Cape Town - Over R1 billion will be spent on developing the Richmond Park area in Cape Town, city officials said on Wednesday.

“The rezoning of the land for light industrial use will bring direct economic benefits to the claimant community who were forcibly removed from this land more than 50 years ago,” mayoral committee member for human settlements Tandeka Gqada said.

The city approved the rezoning on Wednesday.

Land owners and tenants were removed from the area between 1972 and 1984 in terms of the Group Areas Act implemented by the apartheid government which forced race groups to live in separate parts of towns and cities.

Some people relocated to Atlantis and others to the Cape Flats.
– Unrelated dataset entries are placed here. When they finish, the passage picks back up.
/-! ### Harmonicity of `S₄(·, y)` and of `U₄(·, y)` off `range y`; the edge theorem -/

include hlim hext hanF in
/-- **Steps 1–2: `x ↦ S₄(x, y)` is harmonic at every `x ∉ range y`.** FLOODING: with `F` from
the analyticity hypothesis, `Ω = (range y ∪ F)ᶜ` is open and preconnected (complement of a finite
set in `ℝ³`) and contains an exterior point `u` far out along `-e₀` where the exterior-harmonicity
hypothesis applies, so harmonicity propagates to all of `Ω`
(`harmonicOnNhd_of_analyticOnNhd_of_harmonicAt`). REMOVABILITY: at a point of `F ∖ range y` the
function is continuous (`continuousAt_four_cons`) and harmonic on a punctured ball, hence harmonic
(`harmonicAt_of_harmonic_punctured_of_continuousAt`, `d = 3`). -/
theorem harmonicAt_four_cons (hy : Injective y) (hx : x ∉ range y) :
    HarmonicAt (fun x => S 4 (Fin.cons x y)) x := by
  classical
  obtain ⟨F, hFan⟩ := hanF y hy
  have hfin : (range y ∪ (F : Set _)).Finite := (finite_range y).union F.finite_toSet
  set Ω : Set (EuclideanSpace ℝ (Fin 3)) := (range y ∪ (F : Set _))ᶜ with hΩ
  have hΩo : IsOpen Ω := hfin.isClosed.isOpen_compl
  have hΩc : IsPreconnected Ω := by
    have hr : 1 < Module.rank ℝ (EuclideanSpace ℝ (Fin 3)) := by
      rw [← Module.finrank_eq_rank ℝ (EuclideanSpace ℝ (Fin 3)), finrank_euclideanSpace_fin]
      norm_num
    exact (Set.Countable.isPathConnected_compl_of_one_lt_rank hr
      hfin.countable).isConnected.isPreconnected
  -- an exterior point of `Ω` along `-e₀`
  set e₀ : EuclideanSpace ℝ (Fin 3) := EuclideanSpace.single 0 1 with he₀
  set V : Set (EuclideanSpace ℝ (Fin 3)) := {u | ∀ i, inner ℝ u e₀ < inner ℝ (y i) e₀} with hV
  have hVo : IsOpen V := by
    rw [hV, setOf_forall]
    exact isOpen_iInter_of_finite fun i =>
      isOpen_lt (continuous_id.inner continuous_const) continuous_const
  have hVne : V.Nonempty := by
    refine ⟨(-(∑ i, |inner ℝ (y i) e₀|) - 1) • e₀, fun i => ?_⟩
    have he₁ : ‖e₀‖ = 1 := by simp [he₀]
    have h2 : -|inner ℝ (y i) e₀| ≤ inner ℝ (y i) e₀ := neg_abs_le _
    have h3 : |inner ℝ (y i) e₀| ≤ ∑ j, |inner ℝ (y j) e₀| :=
      Finset.single_le_sum (f := fun j => |inner ℝ (y j) e₀|) (fun j _ => abs_nonneg _)
        (Finset.mem_univ i)
    show inner ℝ (_ • e₀) e₀ < inner ℝ (y i) e₀
    rw [real_inner_smul_left, real_inner_self_eq_norm_sq, he₁, one_pow, mul_one]
    linarith
  obtain ⟨u, huV, huF⟩ := (dense_univ.sdiff_finite F.finite_toSet).inter_open_nonempty V hVo hVne
  have huΩ : u ∈ Ω := by
    rw [hΩ, mem_compl_iff, mem_union, not_or]
    refine ⟨?_, huF.2⟩
    rintro ⟨i, rfl⟩
    exact lt_irrefl _ (huV i)
  have hfΩ : HarmonicOnNhd (fun x => S 4 (Fin.cons x y)) Ω :=
    harmonicOnNhd_of_analyticOnNhd_of_harmonicAt hΩo hΩc hFan huΩ
      (hext y hy e₀ ⟨0, 1, by decide, Or.inl rfl⟩ u (Or.inl huV))
  -- removable singularities at the points of `F ∖ range y`
  by_cases hxF : x ∈ (F : Set _)
  · set K : Set (EuclideanSpace ℝ (Fin 3)) := (range y ∪ (F : Set _)) \ {x} with hK
    have hKc : Kᶜ ∈ 𝓝 x :=
      (hfin.subset Set.sdiff_subset).isClosed.isOpen_compl.mem_nhds fun h => h.2 rfl
    obtain ⟨r, hr, hball⟩ := Metric.mem_nhds_iff.1 hKc
    refine harmonicAt_of_harmonic_punctured_of_continuousAt
      (le_of_eq finrank_euclideanSpace_fin.symm) hr (fun w hw hwx => hfΩ w ?_)
      (continuousAt_four_cons hlim hy hx)
    have hwK : w ∉ K := hball hw
    rw [hK, Set.mem_sdiff, mem_singleton_iff, not_and, not_not] at hwK
    exact fun h => hwx (hwK h)
  · exact hfΩ x (by rw [hΩ, mem_compl_iff, mem_union, not_or]; exact ⟨hx, hxF⟩)

include hlim htr hsc hiso hext hanF in
/-- **Step 3: `U(x) = U₄(x, y)` is harmonic at every `x ∉ range y`** (`S₄(·, y)` is, and so is
each pairing `S₂(x, yᵢ) S₂(yⱼ, y_k)`, `harmonicAt_two_left`). -/
theorem harmonicAt_connectedFour_cons (hy : Injective y) (hx : x ∉ range y) :
    HarmonicAt (fun x => limitConnectedFour S (Fin.cons x y)) x := by
  have hP : ∀ (i : Fin 3) (c : ℝ), HarmonicAt (fun x => S 2 ![x, y i] * c) x := fun i c => by
    have h := (harmonicAt_two_left htr hsc hiso (fun h => hx ⟨i, h.symm⟩ : x ≠ y i)).const_smul
      (c := c)
    have e : (c • fun x => S 2 ![x, y i]) = fun x => S 2 ![x, y i] * c := by
      funext w; simp [mul_comm]
    rwa [e] at h
  have h := (harmonicAt_four_cons hlim hext hanF hy hx).sub
    (((hP 0 (S 2 ![y 1, y 2])).add (hP 1 (S 2 ![y 0, y 2]))).add (hP 2 (S 2 ![y 0, y 1])))
  have e : (fun x => limitConnectedFour S (Fin.cons x y)) =
      (fun x => S 4 (Fin.cons x y)) - ((fun x => S 2 ![x, y 0] * S 2 ![y 1, y 2]) +
        (fun x => S 2 ![x, y 1] * S 2 ![y 0, y 2]) + fun x => S 2 ![x, y 2] * S 2 ![y 0, y 1]) := by
    funext w; simp only [Pi.sub_apply, Pi.add_apply, limitConnectedFour_cons]
  rwa [e]

include hlim hnorm htr hsc hiso hext hanF in
/-- **Steps 4–5: `U₄(x₀, y) = 0` for `x₀ ∉ range y`.** SQUEEZE: by Lebowitz (`U ≤ 0`) and GKS II
(one pairing below `S₄`), `|U(x)|` is at most the sum of the two pairings regular at `yᵢ`, for
each `i`; these are continuous at `yᵢ` (so `U` is bounded near `yᵢ`) and tend to `0` at infinity.
EXTENSION + LIOUVILLE: `U` agrees off `range y` with an entire harmonic function
(`exists_harmonicOnNhd_univ_eq_of_finset`) tending to `0` at infinity, which vanishes identically
(`harmonic_eq_zero_of_tendsto_cocompact`). -/
theorem limitConnectedFour_cons_eq_zero (hy : Injective y) (hx₀ : x₀ ∉ range y) :
    limitConnectedFour S (Fin.cons x₀ y) = 0 := by
  classical
  set U : EuclideanSpace ℝ (Fin 3) → ℝ := fun x => limitConnectedFour S (Fin.cons x y) with hU
  have hyne : ∀ {i j : Fin 3}, i ≠ j → y i ≠ y j := fun hij h => hij (hy h)
  -- SQUEEZE: `|U x| ≤` (the two pairings regular at `yᵢ`), `i = 0, 1, 2`
  have hsq : ∀ x, x ∉ range y →
      |U x| ≤ S 2 ![x, y 1] * S 2 ![y 0, y 2] + S 2 ![x, y 2] * S 2 ![y 0, y 1] ∧
      |U x| ≤ S 2 ![x, y 0] * S 2 ![y 1, y 2] + S 2 ![x, y 2] * S 2 ![y 0, y 1] ∧
      |U x| ≤ S 2 ![x, y 0] * S 2 ![y 1, y 2] + S 2 ![x, y 1] * S 2 ![y 0, y 2] := by
    intro x hx
    have h0 := connectedFour_cons_nonpos hlim hy hx
    obtain ⟨g0, g1, g2⟩ := pairings_le_four_cons hlim hnorm hy hx
    have hUx := limitConnectedFour_cons S x y
    simp only [hU, abs_of_nonpos h0]
    exact ⟨by linarith, by linarith, by linarith⟩
  -- the finite singular set and harmonicity off it
  set T : Finset (EuclideanSpace ℝ (Fin 3)) := Finset.univ.image y with hT
  have hmemT : ∀ {x}, x ∉ T → x ∉ range y := fun hx hx' => by
    obtain ⟨i, rfl⟩ := hx'
    exact hx (Finset.mem_image_of_mem y (Finset.mem_univ i))
  have hUh : ∀ x ∉ T, HarmonicAt U x := fun x hx =>
    harmonicAt_connectedFour_cons hlim htr hsc hiso hext hanF hy (hmemT hx)
  -- local bounds near the `yᵢ` from continuous majorants
  have hbd : ∀ (i : Fin 3) (g : EuclideanSpace ℝ (Fin 3) → ℝ), ContinuousAt g (y i) →
      (∀ x, x ∉ range y → |U x| ≤ g x) →
      ∃ r > 0, ∃ M : ℝ, ∀ x ∈ ball (y i) r, x ∉ T → |U x| ≤ M := by
    intro i g hg hle
    obtain ⟨δ, hδ, h⟩ := Metric.continuousAt_iff.1 hg 1 one_pos
    refine ⟨δ, hδ, |g (y i)| + 1, fun x hx hxT => (hle x (hmemT hxT)).trans ?_⟩
    have h1 := Real.dist_eq _ _ ▸ h hx
    linarith [le_abs_self (g x), abs_sub_abs_le_abs_sub (g x) (g (y i))]
  have hc : ∀ {i j : Fin 3}, i ≠ j → ∀ c : ℝ,
      ContinuousAt (fun x => S 2 ![x, y j] * c) (y i) :=
    fun hij c => (continuousAt_two_left hlim (hyne hij)).mul continuousAt_const
  have hb : ∀ p ∈ T, ∃ r > 0, ∃ M : ℝ, ∀ x ∈ ball p r, x ∉ T → |U x| ≤ M := by
    intro p hp
    obtain ⟨i, -, rfl⟩ := Finset.mem_image.1 hp
    fin_cases i
    · exact hbd 0 _ ((hc (by decide) _).add (hc (by decide) _)) fun x hx => (hsq x hx).1
    · exact hbd 1 _ ((hc (by decide) _).add (hc (by decide) _)) fun x hx => (hsq x hx).2.1
    · exact hbd 2 _ ((hc (by decide) _).add (hc (by decide) _)) fun x hx => (hsq x hx).2.2
  -- EXTENSION to an entire harmonic function, DECAY at infinity, LIOUVILLE
  obtain ⟨V, hV, hVU⟩ :=
    exists_harmonicOnNhd_univ_eq_of_finset (le_of_eq finrank_euclideanSpace_fin.symm) T hUh hb
  have hV0 : Tendsto V (cocompact _) (𝓝 0) := by
    have hq : Tendsto (fun x => S 2 ![x, y 1] * S 2 ![y 0, y 2] +
        S 2 ![x, y 2] * S 2 ![y 0, y 1]) (cocompact (EuclideanSpace ℝ (Fin 3))) (𝓝 0) := by
      simpa using (tendsto_two_left_cocompact htr hsc hiso (y 1) (S 2 ![y 0, y 2])).add
        (tendsto_two_left_cocompact htr hsc hiso (y 2) (S 2 ![y 0, y 1]))
    refine squeeze_zero_norm' ?_ hq
    filter_upwards [T.finite_toSet.isCompact.compl_mem_cocompact] with x hx
    have hx' : x ∉ T := fun h => hx (by simpa using h)
    rw [Real.norm_eq_abs, hVU x hx']
    exact (hsq x (hmemT hx')).1
  have hVz := harmonic_eq_zero_of_tendsto_cocompact hV hV0
  have hx₀T : x₀ ∉ T := fun h => by
    obtain ⟨i, -, hi⟩ := Finset.mem_image.1 h
    exact hx₀ ⟨i, hi⟩
  simpa [hVz] using (hVU x₀ hx₀T).symm

/-- **STUB 4 of line `null-laplacian-edge-gaussianity` — `stub_edgeBocherLiouville`.** Under the
crux hypotheses with `Δ = 1/2`, exterior harmonicity (STUB 2 at `m = 3`) and analyticity off a
finite set (STUB 3 at `m = 3`) force `U₄ ≡ 0` on non-coincident quadruples: write
`z = (z₀, y)` with `y = Fin.tail z` injective and `z₀ ∉ range y`, and apply
`limitConnectedFour_cons_eq_zero` (flooding by real-analytic continuation, removable isolated
singularities in `ℝ³`, the harmonic Wick part at `Δ = 1/2`, the Lebowitz/GKS squeeze, and
Liouville's theorem for harmonic functions vanishing at infinity). -/
theorem stub_edgeBocherLiouville :
    ∀ (ρ : ℝ → ℝ) (Δ : ℝ) (S : CorrFamily 3), (∀ δ ∈ Set.Ioc (0:ℝ) 1, 0 < ρ δ) →
      HasPointwiseScalingLimit (criticalCorr 3) ρ S →
      (∀ n z, z ∉ NonCoincident 3 n → S n z = 0) → IsNondegenerateTwoPoint S →
      IsTranslationInvariant S → IsScaleCovariant Δ S →
      (∀ (R : EuclideanSpace ℝ (Fin 3) ≃ₗᵢ[ℝ] EuclideanSpace ℝ (Fin 3))
        (x : EuclideanSpace ℝ (Fin 3)), x ≠ 0 → S 2 ![0, R x] = S 2 ![0, x]) →
      Δ = 1 / 2 →
      (∀ (y : Fin 3 → EuclideanSpace ℝ (Fin 3)), Function.Injective y →
        ∀ n : EuclideanSpace ℝ (Fin 3),
          (∃ i j : Fin 3, i ≠ j ∧ (n = EuclideanSpace.single i 1 ∨
            n = EuclideanSpace.single i 1 + EuclideanSpace.single j 1 ∨
            n = EuclideanSpace.single i 1 - EuclideanSpace.single j 1)) →
          ∀ u : EuclideanSpace ℝ (Fin 3),
            ((∀ i, inner ℝ u n < inner ℝ (y i) n) ∨ (∀ i, inner ℝ (y i) n < inner ℝ u n)) →
            InnerProductSpace.HarmonicAt
              (fun x : EuclideanSpace ℝ (Fin 3) => S (3 + 1) (Fin.cons x y)) u) →
      (∀ (y : Fin 3 → EuclideanSpace ℝ (Fin 3)), Function.Injective y →
        ∃ F : Finset (EuclideanSpace ℝ (Fin 3)),
          AnalyticOnNhd ℝ (fun x : EuclideanSpace ℝ (Fin 3) => S (3 + 1) (Fin.cons x y))
            (Set.range y ∪ (F : Set (EuclideanSpace ℝ (Fin 3))))ᶜ) →
      ∀ z ∈ NonCoincident 3 4, limitConnectedFour S z = 0 := by
  intro ρ Δ S _ hlim hnorm _ htr hsc hiso hΔ hext hanF z hz
  subst hΔ
  have hzinj : Function.Injective z := hz
  have hy : Function.Injective (Fin.tail z) := fun i j h => Fin.succ_injective _ (hzinj h)
  have hx₀ : z 0 ∉ range (Fin.tail z) := by
    rintro ⟨i, hi⟩
    exact Fin.succ_ne_zero i (hzinj hi)
  rw [← Fin.cons_self_tail z]
  exact limitConnectedFour_cons_eq_zero hlim hnorm htr hsc hiso hext hanF hy hx₀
“During 1998, the land was occupied by the Richmond Park informal settlers. There are now 28 families living on the land, of which nine are part of the Richmond Park Restitution Claimant Community,” said Gqada.

“The Richmond Park Restitution Claimant Community comprises 401 families.”

The Regional Land Claims Commission approached the City of Cape Town in 2001 on behalf of the Richmond Park Restitution Claimant Community to request the restoration of their land.

“In 2008, the Richmond Park Claimant Community partnered with a development company which agreed to contribute skills and funding for the development of a light industrial complex on the land,” said Gqada.

“The developer would also provide financial compensation and allocate shares in the light industrial development to the claimants.”

Claimants would own 25 percent of the shares in the development company and would also receive R40 million in payment for leasing the land to the development company.

“Currently, the City of Cape Town, the Regional Land Claims Commission, the Richmond claimants, and the developer are negotiating with the Richmond Park informal settlers for their relocation, said Gqada.

The city had prepared a site for the current residents of Richmond Park at the Wolwerivier informal settlement.

Gqada said the families would have access to better services, such as water, sanitation, and electricity.

“Each family will be issued with a relocation kit and solar panel and light kit with a cellphone charger.”

“The city will assist with the transportation of the structure materials, if required, to the new relocation area,” she said.

“The Richmond Park Communal Property Association... has also made available R6500 as a token of appreciation for their co-operation, and to assist them during the relocation process,” said Gqada.